Asymptotic behaviour of some families of orthonormal polynomials and an associated Hilbert space

TL;DR

This paper characterizes the asymptotic behavior of certain symmetric orthonormal polynomial families, explores their implications in a Hilbert space, and proposes a conjecture for non-symmetric cases supported by numerical evidence.

Contribution

It provides a detailed analysis of asymptotic properties of specific orthonormal polynomial families and their impact on the orthogonality of exponential functions in associated Hilbert spaces.

Findings

Symmetric orthonormal polynomials with specific recursion coefficients exhibit particular asymptotic behaviors.

In the related Hilbert space, exponential functions of different frequencies are mutually orthogonal.

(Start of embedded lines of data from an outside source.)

import Summits.MatrixMultiplication.OmegaCensus.STPPVosperTightStructure
import Summits.MatrixMultiplication.OmegaCensus.STPPVosperClash61Tools2

/-!
# ω-census (abelian STPP census): the Vosper table RATIO lemma at `ℤ₆₁` — an N18-tight block plus a window table confines the step ratio (kernel, general form)

HONEST FRAMING (pub-omega census; verbatim): lottery ticket; floor = certified bounds/negative ranges.
Census STRUCTURE (seat pub-omega-stpp-1 gen 29, 2026-08-28), family (b2).  A THEOREM FILTER for the ℤ₆₁ front: it turns the per-pattern Vosper clash files
(`STPPVosperClash235244`, `…325244`, `…225332342`) into one statement whose only pattern-specific input is a finite `ℕ`-table decided by `decide +kernel`;
nothing here is progress on `ω`.

## Statement (`tight_ratio_val_mem`)

Same setting as `STPPVosperTableLaw.no_isSTPP_of_tight_table` (STPP family with non-empty sets in `ℤ₆₁`, block `i` with another block, `a = |Aᵢ|`,
`b = |Bᵢ|`, `vol`, `z = |Z°|`, `L = |Y°|`, all of `a, b, z, L ≥ 2`, N18-TIGHT `z + b + vol + a + L = 63`, `m = L + a − 1`, `n = vol + m`), but the `ℕ`-table
for `(n, m, b)` may have ANY target set `J`.  Conclusion: there are nonzero steps `e, e′` and `α, β` with `Aᵢ = {α + k•e : k < a}`, `Bᵢ = {β + k•e′ : k < b}` and
`(e′⁻¹·e).val ∈ J`.  This is the half of the table law that survives when the table does not close (`J ⊋ {0, 1, 60}`): two such readings at the same block,
with the steps of a common set identified up to sign, are what the double clash files combine (`STPPVosperClash222234235.lean` and successors).
Proof = Steps 0–3 of the table law verbatim.

References: A. G. Vosper, J. London Math. Soc. 31 (1956); M. B. Nathanson, *Additive Number Theory: Inverse Problems*, GTM 165, Thm 2.7; H. Cohn,
R. Kleinberg, B. Szegedy, C. Umans, FOCS 2005 (arXiv:math/0511460), Def. 5.1.
-/

open Finset
open scoped Pointwise

namespace Summit.MatrixMultiplication.OmegaCensus.CubeNB

open Literature.Computability.AlgebraicComplexity
open Literature.Combinatorics.Additive
open Summit.MatrixMultiplication.OmegaCensus.STPPKneser

/-- **The Vosper table ratio lemma at `ℤ₆₁` (kernel, general block, general target set).**  See the module docstring; `hm : L + a = m + 1`,
`hn : vol + m = n`. [cite: CohnKleinbergSzegedyUmans2005, Def. 5.1] [cite: Vosper1956, main theorem; Nathanson1996, Thm 2.7] -/
theorem tight_ratio_val_mem {N : ℕ} (A B C : Fin N → Finset (ZMod 61)) (hS : IsSTPP A B C)
    (hA : ∀ k, (A k).Nonempty) (hB : ∀ k, (B k).Nonempty) (hC : ∀ k, (C k).Nonempty)
    (i : Fin N) (hI : ((univ : Finset (Fin N)).erase i).Nonempty)
    {a b vol z L m n : ℕ} (ha : #(A i) = a) (hb : #(B i) = b) (hvol : #(A i) * #(B i) * #(C i) = vol)
    (hz : ∑ k ∈ univ.erase i, #(A k) * #(C k) = z) (hL : ∑ k ∈ univ.erase i, #(B k) * #(C k) = L)
    (h2a : 2 ≤ a) (h2b : 2 ≤ b) (h2z : 2 ≤ z) (h2L : 2 ≤ L) (htight : z + b + vol + a + L = 63)
    (hm : L + a = m + 1) (hn : vol + m = n) {J : Finset ℕ}
    (htable : ∀ j < 61, ∀ t < 61, (∀ i' < m, (t + j * i') % 61 < n) →
      (∀ k < m, b ∣ (t + j * k) % 61 - #((range m).filter fun i' => (t + j * i') % 61 < (t + j * k) % 61)) → j ∈ J) :
    ∃ e e' α β : ZMod 61, e ≠ 0 ∧ e' ≠ 0 ∧ A i = apFinset α e a ∧ B i = apFinset β e' b ∧ (e'⁻¹ * e).val ∈ J := by
  haveI : Fact (Nat.Prime 61) := ⟨prime_61⟩
  obtain ⟨a', rfl⟩ : ∃ a', a = a' + 1 := ⟨a - 1, by omega⟩
  obtain ⟨b', rfl⟩ : ∃ b', b = b' + 1 := ⟨b - 1, by omega⟩
  -- Step 0: Vosper structure at the tight block
  obtain ⟨⟨e, he, hAap, hYap⟩, ⟨e', he', hBap, -, hVap, -, hEq⟩⟩ := vosper_structure_of_n18_tight_V hS hA hB hC i hI
    (by rw [ha]; omega) (by rw [hb]; omega) (by rw [hL]; exact h2L) (by rw [hz]; exact h2z) (by rw [hz, hL, hvol, ha, hb]; omega)
  set W := ((A i) ×ˢ ((B i) ×ˢ (C i))).image fun q : ZMod 61 × ZMod 61 × ZMod 61 => (0 : ZMod 61) + q.2.2 - q.1 - q.2.1 with hW
  set Sn := (A i).image (fun x => (0 : ZMod 61) - x) with hSn
  set Yo := DU B C (univ.erase i) with hYo
  have hWcard : #W = vol := by rw [hW, card_image_blockSum hS i 0, hvol]
  have hWV : Disjoint W (Sn + Yo) := disjoint_W_negA_add_DU hS i
  have hYocard : #Yo = L := by rw [hYo, card_DU_BC hS hA, hL]
  obtain ⟨α, hα⟩ := hAap
  obtain ⟨β, hβ⟩ := hBap
  obtain ⟨y₀, hy⟩ := hYap
  obtain ⟨v, hv⟩ := hVap
  rw [ha] at hα; rw [hb] at hβ; rw [hYocard] at hy
  -- counting: |V| = n and Y° − Aᵢ is an m-progression of step e
  have hSna : Sn = apFinset (0 - α - a' • e) e (a' + 1) := by rw [hSn, hα, image_sub_apFinset]
  have hsubm : Sn + Yo ⊆ apFinset (0 - α - a' • e + y₀) e m := by
    have h := apFinset_add_apFinset_subset (0 - α - a' • e) y₀ e (a' + 1) L
    rw [show a' + 1 + L - 1 = m by omega] at h
    rwa [hSna, hy]
  have hlem : #(Sn + Yo) ≤ m := (Finset.card_le_card hsubm).trans (card_apFinset_le _ _ _)
  have hZcard : #(DU A C (univ.erase i)) = z := by rw [card_DU_AC hS hB, hz]
  have hU : #(univ \ DU A C ((univ : Finset (Fin N)).erase i)) = 61 - z := by
    rw [Finset.card_sdiff_of_subset (Finset.subset_univ _), Finset.card_univ, ZMod.card, hZcard]
  have hBV : #(B i + (W ∪ (Sn + Yo))) ≤ (b' + 1) + #(W ∪ (Sn + Yo)) - 1 := by
    have h := (Finset.card_le_card (apFinset_add_apFinset_subset β v e' (b' + 1) #(W ∪ (Sn + Yo)))).trans
      (card_apFinset_le _ _ _)
    rwa [← hβ, ← hv] at h
  rw [hEq, hU] at hBV
  have hVcard : #(W ∪ (Sn + Yo)) = #W + #(Sn + Yo) := Finset.card_union_of_disjoint hWV
  have hSYcard : #(Sn + Yo) = m := by omega
  have hVn : #(W ∪ (Sn + Yo)) = n := by omega
  have hSY : Sn + Yo = apFinset (0 - α - a' • e + y₀) e m :=
    Finset.eq_of_subset_of_card_le hsubm (by rw [hSYcard, card_apFinset he (by omega)])
  rw [hVn] at hv
  rw [hSY] at hWV hv
  -- Step 1: W is the union of the blocks (c − x) − Bᵢ, pairwise disjoint by the TPP of block i
  set P := (A i) ×ˢ (C i) with hP
  have hblk : ∀ xc : ZMod 61 × ZMod 61,
      (B i).image (fun y => (xc.2 - xc.1) - y) = apFinset (xc.2 - xc.1 - β - b' • e') e' (b' + 1) := by
    intro xc; rw [hβ, image_sub_apFinset]
  have hWeq : W = P.biUnion fun xc => apFinset (xc.2 - xc.1 - β - b' • e') e' (b' + 1) := by
    ext x
    simp only [hW, hP, Finset.mem_image, Finset.mem_product, Finset.mem_biUnion, Prod.exists]
    constructor
    · rintro ⟨x₁, y, c, ⟨hx₁, hy', hc⟩, rfl⟩
      refine ⟨x₁, c, ⟨hx₁, hc⟩, ?_⟩
      rw [← hblk (x₁, c)]
      exact Finset.mem_image.2 ⟨y, hy', by abel⟩
    · rintro ⟨x₁, c, ⟨hx₁, hc⟩, hx⟩
      rw [← hblk (x₁, c)] at hx
      obtain ⟨y, hy', rfl⟩ := Finset.mem_image.1 hx
      exact ⟨x₁, y, c, ⟨hx₁, hy', hc⟩, by abel⟩
  have hPdisj : (P : Set (ZMod 61 × ZMod 61)).PairwiseDisjoint fun xc => apFinset (xc.2 - xc.1 - β - b' • e') e' (b' + 1) := by
    rintro ⟨x₁, c⟩ hxc ⟨x₁', c'⟩ hxc' hne
    rw [Function.onFun, ← hblk, ← hblk, Finset.disjoint_left]
    intro x hx hx'
    obtain ⟨y, hy', rfl⟩ := Finset.mem_image.1 hx
    obtain ⟨y', hy'', hyy⟩ := Finset.mem_image.1 hx'
    have h1 := Finset.mem_product.1 (Finset.mem_coe.1 hxc)
    have h2 := Finset.mem_product.1 (Finset.mem_coe.1 hxc')
    have hrel : (x₁' - x₁) + (y' - y) + (c - c') = 0 := by
      have h : c' - x₁' - y' = c - x₁ - y := hyy
      linear_combination (-1 : ZMod 61) * h
    obtain ⟨-, -, h3, -, h5⟩ := hS i i i x₁ h1.1 x₁' h2.1 y hy' y' hy'' c' h2.2 c h1.2 hrel
    exact hne (Prod.ext h3 h5.symm)
  -- Step 2: transport by φ(x) = u·x + w, u = e′⁻¹, w = −u·v
  obtain ⟨u, hu⟩ : ∃ u : ZMod 61, u = e'⁻¹ := ⟨_, rfl⟩
  have hu0 : u ≠ 0 := by rw [hu]; exact inv_ne_zero he'
  have hue : u * e' = 1 := by rw [hu]; exact inv_mul_cancel₀ he'
  obtain ⟨w, hw⟩ : ∃ w : ZMod 61, w = -(u * v) := ⟨_, rfl⟩
  have hφinj : Function.Injective (fun x : ZMod 61 => u * x + w) := affine_injective hu0 w
  have hφV : (apFinset v e' n).image (fun x => u * x + w) = apFinset 0 1 n := by
    rw [image_affine_apFinset, hue, hw, add_neg_cancel]
  set g : ZMod 61 × ZMod 61 → ZMod 61 := fun xc => u * (xc.2 - xc.1 - β - b' • e') + w with hg
  have hφblk : ∀ xc : ZMod 61 × ZMod 61,
      (apFinset (xc.2 - xc.1 - β - b' • e') e' (b' + 1)).image (fun x => u * x + w) = apFinset (g xc) 1 (b' + 1) := by
    intro xc; rw [image_affine_apFinset, hue]
  set T := W.image (fun x => u * x + w) with hT
  have hTeq : T = P.biUnion fun xc => apFinset (g xc) 1 (b' + 1) := by
    rw [hT, hWeq, Finset.biUnion_image]
    exact Finset.biUnion_congr rfl fun xc _ => hφblk xc
  have hTdisj : (P : Set (ZMod 61 × ZMod 61)).PairwiseDisjoint fun xc => apFinset (g xc) 1 (b' + 1) := by
    intro xc hxc xc' hxc' hne
    rw [Function.onFun, ← hφblk, ← hφblk]
    exact (Finset.disjoint_image hφinj).2 (hPdisj hxc hxc' hne)
  set S := (apFinset (0 - α - a' • e + y₀) e m).image (fun x => u * x + w) with hSdef
  have hSeq : S = apFinset (u * (0 - α - a' • e + y₀) + w) (u * e) m := by rw [hSdef, image_affine_apFinset]
  have hTS : T ∪ S = apFinset 0 1 n := by rw [hT, hSdef, ← Finset.image_union, hv, hφV]
  have hTSdisj : Disjoint T S := by rw [hT, hSdef]; exact (Finset.disjoint_image hφinj).2 hWV
  have hTsub : ∀ xc ∈ P, apFinset (g xc) 1 (b' + 1) ⊆ apFinset 0 1 n := by
    intro xc hxc y hy'
    rw [← hTS, hTeq]
    exact Finset.mem_union_left _ (Finset.mem_biUnion.2 ⟨xc, hxc, hy'⟩)
  have hSsub : S ⊆ apFinset 0 1 n := by rw [← hTS]; exact Finset.subset_union_right
  -- Step 3: prefix law at the points of S, and the table
  have hn61 : n ≤ 61 := by omega
  have hj0 : u * e ≠ 0 := mul_ne_zero hu0 he
  have hgap : ∀ x ∈ S, (b' + 1) ∣ x.val - #(S.filter fun y => y.val < x.val) := by
    intro x hxS
    have hxT : x ∉ T := fun hxT => Finset.disjoint_left.1 hTSdisj hxT hxS
    have hxle : x.val ≤ n := ((mem_apFinset_zero_one_iff (p := 61) hn61).1 (hSsub hxS)).le
    have h4 : (b' + 1) ∣ #(T.filter fun y => y.val < x.val) := by
      rw [hTeq]
      exact dvd_card_filter_val_lt P g (by omega) hTdisj hTsub x (by rw [← hTeq]; exact hxT)
    rw [(card_filter_val_lt_of_union_window hn61 hTS hTSdisj hxle).2] at h4
    exact h4
  rw [hSeq] at hgap hSsub
  have hval := val_mem_of_nat_table hn61 (by omega) htable hj0 hSsub hgap
  rw [hu] at hval
  exact ⟨e, e', α, β, he, he', hα, hβ, hval⟩

end Summit.MatrixMultiplication.OmegaCensus.CubeNB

Numerical tests support a conjecture about non-symmetric orthonormal polynomial families.

Abstract

We characterise asymptotic behaviour of families of symmetric orthonormal polynomials whose recursion coefficients satisfy certain conditions, satisfied for example by the (normalised) Hermite polynomials. More generally, these conditions are satisfied by the recursion coefficients of the form $c(n+1)^p$ for $0<p<1$ and $c>0$, as well as by recursion coefficients which correspond to polynomials orthonormal with respect to the exponential weight $W(x)=\exp(-|x|^\beta)$ for $\beta>1$. We use these results to show that, in a Hilbert space defined in a natural way by such a family of orthonormal polynomials, every two complex exponentials $e_{\omega}(t)={e}^{i \omega t}$ and $e_{\sigma}(t)={e}^{i \sigma t}$ of distinct frequencies $\omega,\sigma$ are mutually orthogonal. We finally formulate a surprising conjecture for the corresponding families of non-symmetric orthonormal polynomials; extensive numerical tests indicate that such a conjecture appears to be true.